■ Your instructions ■
Pick each line containing the word "layer" out of the data below.

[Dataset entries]
import Summits.AtomisticToContinuum.HydrodynamicLimit.Theorems.JParityClosureLocalSecondLawLedgerHonestB
import Summits.AtomisticToContinuum.HydrodynamicLimit.Theorems.JParityClosureLocalSecondLawLedgerInner
import Summits.AtomisticToContinuum.HydrodynamicLimit.Theorems.JParityClosureLocalSecondLawLedgerObsCont
import Literature.Analysis.FluidPDE.CollisionalTransferTimeDep

/-!
# Entropy ledger for `JParityClosure.LocalSecondLaw` — the balance law along the regular orbit
(stmt-AtomisticToContinuum-13081, line `exact-entropy-ledger-three-passivities`, layer 13 of stub L)

On the regular event the modified observable IS the crux functional's boundary pairing
(`Ĥ(U_r) = H(ρ_r, θ_r)` on the regular range), its streaming derivative is
`∫ φ ∂ₜS + ∫ H ∂ₛφ` (the free-flight derivative of `Ĥ ∘ U_r` and the chain-rule rate `∂ₜS` of layer 5 are
derivatives of the same function near a regular configuration), and the weak balance law of the Literature
(`IsHardSphereTrajectory.sub_eq_integral_add_finsum_collisionJump_td`) along the good orbit gives
`-bdry = ∫₀^τ (∫ φ ∂ₜS + ∫ H ∂ₛφ) ds + Σ_{collisions in (0,τ]} jumps`, and with the integrated Gibbs identity
(layer 6) and the honesty of the time integrals (layer 12),
`∫₀^τ (∫ φ ∂ₜS + ∫ H ∂ₛφ) ds = entropyFunctional - T₁ - T₂smooth - T₃kin`.

References: H. Spohn, *Large Scale Dynamics of Interacting Particles* (1991), Part I §3.2;
S. R. de Groot, P. Mazur, *Non-Equilibrium Thermodynamics* (1962) Ch. II §2.
-/

noncomputable section

namespace Summit.AtomisticToContinuum.HydrodynamicLimit.Theorems.LocalSecondLawLedger

open scoped BigOperators Topology ENNReal InnerProductSpace NNReal
open Filter Set MeasureTheory
open Literature.MathematicalPhysics.KineticTheory
open Literature.Analysis.FluidPDE
open Literature.Analysis.FunctionSpaces
open Summit.AtomisticToContinuum.HydrodynamicLimit.Theorems.LocalSecondLawNegative

namespace L

variable {N : ℕ}

/-- Torus translation is continuous (hypothesis of the Literature's trajectory lemmas). [folklore] -/
private theorem hG3 : ∀ x : T3, Continuous ((Torus.geometry (Fin 3)).translate x) := fun _ =>
  continuous_const.add Torus.continuous_proj

section RegularConfig

variable {σ r c η₁ η₀ : ℝ} {F : ℝ → ℝ} (hE : EosBand η₀ F) (hη : 0 < η₁) (hη₁ : η₁ < η₀) (hσ : 0 < σ)
  (hr : 0 < r) (hc : 0 < c) {w : Phase N}
  (hreg : ∀ x, c ≤ rhoC r w x ∧ rhoC r w x * σ ^ 3 ≤ η₁ ∧ c ≤ thetaC r w x)

include hE hη₁ hσ hc hreg in
/-- At a good field point of a regular configuration, the entropy density along the free flight has
derivative `∂ₜS = dSfl`. [folklore] -/
theorem hasDerivAt_Hs_flight {x : T3}
    (hx : ∀ i, DifferentiableAt ℝ (Torus.liftAt (fun z : T3 => cone r z 0) ((w i).1 - x)) 0) :
    HasDerivAt (fun t : ℝ => Hs σ (rhoC r (freeFlight (Torus.geometry (Fin 3)) t w) x)
      (thetaC r (freeFlight (Torus.geometry (Fin 3)) t w) x)) (dSfl σ r w x) 0 := by
  have hρ := hasDerivAt_rhoC_flight hx
  have hm := fun l => hasDerivAt_momC_flight hx l
  have he := hasDerivAt_kinC_flight hx
  have hρ0 : rhoC r (freeFlight (Torus.geometry (Fin 3)) 0 w) x ≠ 0 := by
    rw [freeFlight_zero]; exact (hc.trans_le (hreg x).1).ne'
  have hfun : (fun t : ℝ => thetaC r (freeFlight (Torus.geometry (Fin 3)) t w) x) = fun t =>
      2 / 3 * (kinC r (freeFlight (Torus.geometry (Fin 3)) t w) x / rhoC r (freeFlight (Torus.geometry (Fin 3)) t w) x
        - (∑ k, momC r (freeFlight (Torus.geometry (Fin 3)) t w) x k ^ 2)
          / (2 * rhoC r (freeFlight (Torus.geometry (Fin 3)) t w) x ^ 2)) := funext fun t => thetaC_eq r _ x
  have hθ := hasDerivAt_theta_curve hρ hm he hρ0
  rw [← hfun] at hθ
  have hρ0' : 0 < rhoC r (freeFlight (Torus.geometry (Fin 3)) 0 w) x := by
    rw [freeFlight_zero]; exact hc.trans_le (hreg x).1
  have hθ0 : 0 < thetaC r (freeFlight (Torus.geometry (Fin 3)) 0 w) x := by
    rw [freeFlight_zero]; exact hc.trans_le (hreg x).2.2
  have hband : rhoC r (freeFlight (Torus.geometry (Fin 3)) 0 w) x * σ ^ 3 < η₀ := by
    rw [freeFlight_zero]; exact (hreg x).2.1.trans_lt hη₁
  have h := hasDerivAt_Hs hE hρ hθ hρ0' hθ0 hσ hband
  simp only [freeFlight_zero] at h
  refine h.congr_deriv ?_
  unfold dSfl SD thetaD
  simp only [Fin.sum_univ_three]
  ring

include hE hη hη₁ hσ hc hreg in
/-- At a good field point of a regular configuration the free-flight chain-rule value of `Ĥ ∘ U_r` is `dSfl`
(both are derivatives at `0` of the same function, `Ĥ ∘ U_r = H(ρ_r, θ_r)` near a regular configuration).
[folklore] -/
theorem fderiv_Hhat_Udot_eq_dSfl {x : T3}
    (hx : ∀ i, DifferentiableAt ℝ (Torus.liftAt (fun z : T3 => cone r z 0) ((w i).1 - x)) 0) :
    fderiv ℝ (Hhat σ c η₀ η₁) (U r w x) (Udot r w x) = dSfl σ r w x := by
  have hH := contDiff_Hhat hE hη hη₁ hσ hc
  have hU := hasDerivAt_U_flight hx (r := r) (w := w) (x := x)
  have hU0 : U r (freeFlight (Torus.geometry (Fin 3)) 0 w) x = U r w x := by rw [freeFlight_zero]
  have h1 : HasDerivAt (fun t : ℝ => Hhat σ c η₀ η₁ (U r (freeFlight (Torus.geometry (Fin 3)) t w) x))
      (fderiv ℝ (Hhat σ c η₀ η₁) (U r w x) (Udot r w x)) 0 := by
    have h := (hH.differentiable one_ne_zero (U r (freeFlight (Torus.geometry (Fin 3)) 0 w) x)).hasFDerivAt.comp_hasDerivAt
      (0 : ℝ) hU
    rw [hU0] at h
    exact h
  -- near `t = 0` the conserved fields stay in the neighbourhood of the regular range
  have hmem : U r w x ∈ regNbhd σ c η₀ η₁ := by
    refine mem_regNbhd_of_regular hη₁ hc (hreg x).1 ?_ (hreg x).2.1
    show c ≤ thetaOf (rhoC r w x) (kinC r w x) (WithLp.ofLp (momC r w x))
    rw [thetaOf_U]; exact (hreg x).2.2
  have hev : ∀ᶠ t : ℝ in 𝓝 0, U r (freeFlight (Torus.geometry (Fin 3)) t w) x ∈ regNbhd σ c η₀ η₁ := by
    have hct : ContinuousAt (fun t : ℝ => U r (freeFlight (Torus.geometry (Fin 3)) t w) x) 0 := hU.continuousAt
    rw [ContinuousAt, hU0] at hct
    exact hct.eventually ((isOpen_regNbhd hc).mem_nhds hmem)
  have hagree : (fun t : ℝ => Hhat σ c η₀ η₁ (U r (freeFlight (Torus.geometry (Fin 3)) t w) x)) =ᶠ[𝓝 0]
      fun t => Hs σ (rhoC r (freeFlight (Torus.geometry (Fin 3)) t w) x) (thetaC r (freeFlight (Torus.geometry (Fin 3)) t w) x) := by
    filter_upwards [hev] with t ht
    rw [Hhat_eq_Hsm hη₁ hc ht]
    show Hsm σ (rhoC r _ x) (thetaOf (rhoC r _ x) (kinC r _ x) (WithLp.ofLp (momC r _ x))) = _
    have hθt : c / 2 < thetaOf (rhoC r (freeFlight (Torus.geometry (Fin 3)) t w) x) (kinC r _ x) (WithLp.ofLp (momC r _ x)) := ht.2.1
    rw [thetaOf_U] at hθt ⊢
    have hρt : c / 2 < rhoC r (freeFlight (Torus.geometry (Fin 3)) t w) x := ht.1
    exact (Hs_eq_Hsm (by linarith) (by linarith)).symm
  have h2 := hasDerivAt_Hs_flight hE hη₁ hσ hc hreg hx
  exact (h1.congr_of_eventuallyEq hagree.symm).unique h2

end RegularConfig

/-! ## The balance law along the regular orbit -/

section Balance

variable {σ r c η₁ η₀ τ : ℝ} {F : ℝ → ℝ} (hE : EosBand η₀ F) (hη : 0 < η₁) (hη₁ : η₁ < η₀) (hσ : 0 < σ)
  (hr : 0 < r) (hc : 0 < c) (hτ : 0 < τ) {φ : ℝ → T3 → ℝ} (hφ : Torus.IsSmoothSpaceTimeOn Set.univ φ)
  (hsupp : ∃ τ' : ℝ, τ' < τ ∧ ∀ s, τ' ≤ s → ∀ x, φ s x = 0)
  (Φ : Flow σ N) {z : Phase N} (hR : Regular σ r τ c η₁ Φ z)

include hE hη hη₁ hσ hr hc hφ hR in
/-- **The streaming derivative on the regular orbit** is `∫ φ ∂ₜS + ∫ H ∂ₛφ`. [folklore] -/
theorem obsD_orbit_eq {s : ℝ} (hs : s ∈ Set.Icc 0 τ) :
    obsD σ c η₀ η₁ r φ s (Φ.flow s z) = (∫ x, φ s x * dSfl σ r (Φ.flow s z) x)
      + ∫ x, Hs σ (rhoC r (Φ.flow s z) x) (thetaC r (Φ.flow s z) x) * deriv (fun s' => φ s' x) s := by
  have hreg := hR.2 s hs
  have hae : ∀ᵐ x : T3, obsDi σ c η₀ η₁ r φ s (Φ.flow s z) x = φ s x * dSfl σ r (Φ.flow s z) x
      + Hs σ (rhoC r (Φ.flow s z) x) (thetaC r (Φ.flow s z) x) * deriv (fun s' => φ s' x) s := by
    filter_upwards [ae_differentiableAt_cone hr (Φ.flow s z)] with x hx
    unfold obsDi
    rw [← fderiv_Hhat_Udot σ c η₀ η₁ r (Φ.flow s z) x (U r (Φ.flow s z) x),
      fderiv_Hhat_Udot_eq_dSfl hE hη hη₁ hσ hc hreg hx, Hhat_U_eq_Hs hη₁ hc hreg]
    ring
  have hI1 : Integrable (fun x => φ s x * dSfl σ r (Φ.flow s z) x) :=
    (integral_mul_dSfl hE hη₁ hσ hr hc (Φ.flow s z) hreg (g := φ s)
      ((hφ.isSmooth_slice (Set.mem_univ s)).isContDiff (by simp))).1
  have hI2 : Integrable (fun x => Hs σ (rhoC r (Φ.flow s z) x) (thetaC r (Φ.flow s z) x) * deriv (fun s' => φ s' x) s) :=
    integrable_of_continuous_T3 ((continuous_Hs_comp hE hη₁ hσ hr hc (Φ.flow s z) hreg).mul
      ((continuous_uncurry_deriv_of_smooth hφ).uncurry_left s))
  unfold obsD
  rw [integral_congr_ae hae, integral_add hI1 hI2]

include hE hη hη₁ hσ hr hc hφ hR in
/-- On the regular orbit the streaming derivative is the crux integrand minus the three smooth ledger
integrands. [folklore] -/
theorem obsD_orbit_eq_ledger {s : ℝ} (hs : s ∈ Set.Icc 0 τ) :
    obsD σ c η₀ η₁ r φ s (Φ.flow s z) =
      (∫ x, Hs σ (rhoC r (Φ.flow s z) x) (thetaC r (Φ.flow s z) x) *
        (deriv (fun s' => φ s' x) s + ∑ k, momC r (Φ.flow s z) x k / rhoC r (Φ.flow s z) x * pD k (φ s) x))
      + (∫ x, φ s x / thetaC r (Φ.flow s z) x * ∑ k, ∑ l, devC r (Φ.flow s z) x k l * pD k (fun y => uC r (Φ.flow s z) y l) x)
      - (∫ x, φ s x / thetaC r (Φ.flow s z) x * pexC σ r (Φ.flow s z) x * ∑ k, pD k (fun y => uC r (Φ.flow s z) y k) x)
      - ∫ x, ∑ k, pD k (fun y => φ s y / thetaC r (Φ.flow s z) y) x * qkinC r (Φ.flow s z) x k := by
  have hreg := hR.2 s hs
  have hφs : Torus.IsSmooth (φ s) := hφ.isSmooth_slice (Set.mem_univ s)
  have hG := integral_mul_dSfl hE hη₁ hσ hr hc (Φ.flow s z) hreg (g := φ s) (hφs.isContDiff (by simp))
  rw [obsD_orbit_eq hE hη hη₁ hσ hr hc hφ Φ hR hs, hG.2]
  have hSc := continuous_Hs_comp hE hη₁ hσ hr hc (Φ.flow s z) hreg
  have hdφ : Continuous fun x => deriv (fun s' => φ s' x) s := (continuous_uncurry_deriv_of_smooth hφ).uncurry_left s
  have hB : Continuous fun x => ∑ k, momC r (Φ.flow s z) x k / rhoC r (Φ.flow s z) x * pD k (φ s) x :=
    continuous_finsetSum _ fun k _ => ((continuous_momC_apply hr _ k).div (continuous_rhoC hr _) fun x =>
      (hc.trans_le (hreg x).1).ne').mul (hφs.partialDeriv k).continuous
  have hI1 : Integrable fun x => Hs σ (rhoC r (Φ.flow s z) x) (thetaC r (Φ.flow s z) x) * deriv (fun s' => φ s' x) s :=
    integrable_of_continuous_T3 (hSc.mul hdφ)
  have hI2 : Integrable fun x => Hs σ (rhoC r (Φ.flow s z) x) (thetaC r (Φ.flow s z) x) *
      ∑ k, momC r (Φ.flow s z) x k / rhoC r (Φ.flow s z) x * pD k (φ s) x := integrable_of_continuous_T3 (hSc.mul hB)
  have hE' : (∫ x, Hs σ (rhoC r (Φ.flow s z) x) (thetaC r (Φ.flow s z) x) *
        (deriv (fun s' => φ s' x) s + ∑ k, momC r (Φ.flow s z) x k / rhoC r (Φ.flow s z) x * pD k (φ s) x)) =
      (∫ x, Hs σ (rhoC r (Φ.flow s z) x) (thetaC r (Φ.flow s z) x) * deriv (fun s' => φ s' x) s)
        + ∫ x, Hs σ (rhoC r (Φ.flow s z) x) (thetaC r (Φ.flow s z) x) *
          ∑ k, momC r (Φ.flow s z) x k / rhoC r (Φ.flow s z) x * pD k (φ s) x := by
    rw [← integral_add hI1 hI2]
    exact integral_congr_ae (Filter.Eventually.of_forall fun x => by simp only [mul_add])
  rw [hE']
  ring

include hE hη hη₁ hσ hr hc hτ hφ hsupp hR in
/-- **The weak balance law on the regular orbit**: `-bdry = ∫₀^τ F'(s, Φₛz) ds + Σ_{collisions ∈ (0,τ]} jumps`
(the Literature's `sub_eq_integral_add_finsum_collisionJump_td` for the observable `∫ Ĥ(U_r) φ(s,·)`, with
`F(τ) = 0` by the support of `φ` and `F(0) = bdry` on the regular range). [folklore] -/
theorem balance_orbit :
    -bdry σ r (φ 0) Φ z = (∫ s in Set.Icc 0 τ, obsD σ c η₀ η₁ r φ s (Φ.flow s z))
      + ∑ᶠ t ∈ collisionTimes (Torus.geometry (Fin 3)) (hsDiameter σ N) (fun t => Φ.flow t z) ∩ Set.Ioc 0 τ,
          collisionJump (obs σ c η₀ η₁ r φ t) (fun t => Φ.flow t z) t := by
  have htraj := Φ.isTrajectory z hR.1
  have key := (htraj.sub_eq_integral_add_finsum_collisionJump_td (F := obs σ c η₀ η₁ r φ) (F' := obsD σ c η₀ η₁ r φ)
    hG3 (hasDerivAt_obs_freeFlight hE hη hη₁ hσ hc hr hφ) (continuous_obsD_freeFlight hE hη hη₁ hσ hc hr hφ) hτ.le).2
  obtain ⟨τ', hτ', hzero⟩ := hsupp
  have hτ0 : obs σ c η₀ η₁ r φ τ (Φ.flow τ z) = 0 := by
    unfold obs
    simp [hzero τ hτ'.le]
  have h00 : obs σ c η₀ η₁ r φ 0 (Φ.flow 0 z) = bdry σ r (φ 0) Φ z := by
    rw [obs_eq hη₁ hc (hR.2 0 ⟨le_rfl, hτ.le⟩)]
    rfl
  rw [hτ0, h00, zero_sub, intervalIntegral.integral_of_le hτ.le, ← integral_Icc_eq_integral_Ioc] at key
  exact key

include hE hη hη₁ hσ hr hc hφ hR in
/-- **The time integral of the streaming derivative on the regular orbit** is
`entropyFunctional - T₁ - T₂smooth - T₃kin`. [folklore] -/
theorem integral_obsD_orbit :
    ∫ s in Set.Icc 0 τ, obsD σ c η₀ η₁ r φ s (Φ.flow s z) =
      entropyFunctional σ r τ φ Φ z - T₁ σ r τ φ Φ z - T₂smooth σ r τ φ Φ z - T₃kin σ r τ φ Φ z := by
  have hIE := integrableOn_innerE hE hη hη₁ hσ hr hc hφ Φ hR
  have hI1 := integrableOn_innerT₁ hr hc hφ Φ hR
  have hI2 := integrableOn_innerT₂ hE hη hη₁ hσ hr hc hφ Φ hR
  have hI3 := integrableOn_innerT₃ hr hc hφ Φ hR
  have hcongr := setIntegral_congr_fun (μ := (volume : Measure ℝ)) measurableSet_Icc
    (fun s hs => obsD_orbit_eq_ledger hE hη hη₁ hσ hr hc hφ Φ hR hs)
  have hA : IntegrableOn (fun s => (∫ x, Hs σ (rhoC r (Φ.flow s z) x) (thetaC r (Φ.flow s z) x) *
        (deriv (fun s' => φ s' x) s + ∑ k, momC r (Φ.flow s z) x k / rhoC r (Φ.flow s z) x * pD k (φ s) x))
      + (∫ x, φ s x / thetaC r (Φ.flow s z) x * ∑ k, ∑ l, devC r (Φ.flow s z) x k l * pD k (fun y => uC r (Φ.flow s z) y l) x))
      (Set.Icc 0 τ) := hIE.add hI1
  have hB : IntegrableOn (fun s => (∫ x, Hs σ (rhoC r (Φ.flow s z) x) (thetaC r (Φ.flow s z) x) *
        (deriv (fun s' => φ s' x) s + ∑ k, momC r (Φ.flow s z) x k / rhoC r (Φ.flow s z) x * pD k (φ s) x))
      + (∫ x, φ s x / thetaC r (Φ.flow s z) x * ∑ k, ∑ l, devC r (Φ.flow s z) x k l * pD k (fun y => uC r (Φ.flow s z) y l) x)
      - (∫ x, φ s x / thetaC r (Φ.flow s z) x * pexC σ r (Φ.flow s z) x * ∑ k, pD k (fun y => uC r (Φ.flow s z) y k) x))
      (Set.Icc 0 τ) := hA.sub hI2
  rw [hcongr, integral_sub hB hI3, integral_sub hA hI2, integral_add hIE hI1]
  have hT1 : T₁ σ r τ φ Φ z = -∫ s in Set.Icc 0 τ, ∫ x, φ s x / thetaC r (Φ.flow s z) x *
      ∑ k, ∑ l, devC r (Φ.flow s z) x k l * pD k (fun y => uC r (Φ.flow s z) y l) x := rfl
  have hT2 : T₂smooth σ r τ φ Φ z = ∫ s in Set.Icc 0 τ, ∫ x, φ s x / thetaC r (Φ.flow s z) x * pexC σ r (Φ.flow s z) x *
      ∑ k, pD k (fun y => uC r (Φ.flow s z) y k) x := rfl
  have hT3 : T₃kin σ r τ φ Φ z = ∫ s in Set.Icc 0 τ, ∫ x, ∑ k, pD k (fun y => φ s y / thetaC r (Φ.flow s z) y) x *
      qkinC r (Φ.flow s z) x k := rfl
  have hEF : entropyFunctional σ r τ φ Φ z = ∫ s in Set.Icc 0 τ, ∫ x, Hs σ (rhoC r (Φ.flow s z) x) (thetaC r (Φ.flow s z) x) *
      (deriv (fun s' => φ s' x) s + ∑ k, momC r (Φ.flow s z) x k / rhoC r (Φ.flow s z) x * pD k (φ s) x) := rfl
  rw [hT1, hT2, hT3, hEF]
  ring

end Balance

end L

/-- **Registered sub-goal `ledgerL_orbit`** of stub `stub_ledger` (line `exact-entropy-ledger-three-passivities`):
The time integral of the streaming derivative on the regular orbit is the crux functional minus the smooth ledger terms. [folklore] -/
theorem ledgerL_orbit :
  ∀ {N : ℕ} {σ r c η₁ η₀ τ : ℝ} {F : ℝ → ℝ}, EosBand η₀ F → 0 < η₁ → η₁ < η₀ → 0 < σ → 0 < r → 0 < c → ∀ {φ : ℝ → T3 → ℝ}, Literature.Analysis.FunctionSpaces.Torus.IsSmoothSpaceTimeOn Set.univ φ → ∀ (Φ : Flow σ N) {z : Phase N}, Regular σ r τ c η₁ Φ z → ∫ s in Set.Icc 0 τ, L.obsD σ c η₀ η₁ r φ s (Φ.flow s z) = entropyFunctional σ r τ φ Φ z - T₁ σ r τ φ Φ z - T₂smooth σ r τ φ Φ z - T₃kin σ r τ φ Φ z := by
  intro N σ r c η₁ η₀ τ F hE hη hη₁ hσ hr hc φ hφ Φ z hR
  exact L.integral_obsD_orbit hE hη hη₁ hσ hr hc hφ Φ hR

end Summit.AtomisticToContinuum.HydrodynamicLimit.Theorems.LocalSecondLawLedger

end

■ Response area ■
(stmt-AtomisticToContinuum-13081, line `exact-entropy-ledger-three-passivities`, layer 13 of stub L)
`∫ φ ∂ₜS + ∫ H ∂ₛφ` (the free-flight derivative of `Ĥ ∘ U_r` and the chain-rule rate `∂ₜS` of layer 5 are
(layer 6) and the honesty of the time integrals (layer 12),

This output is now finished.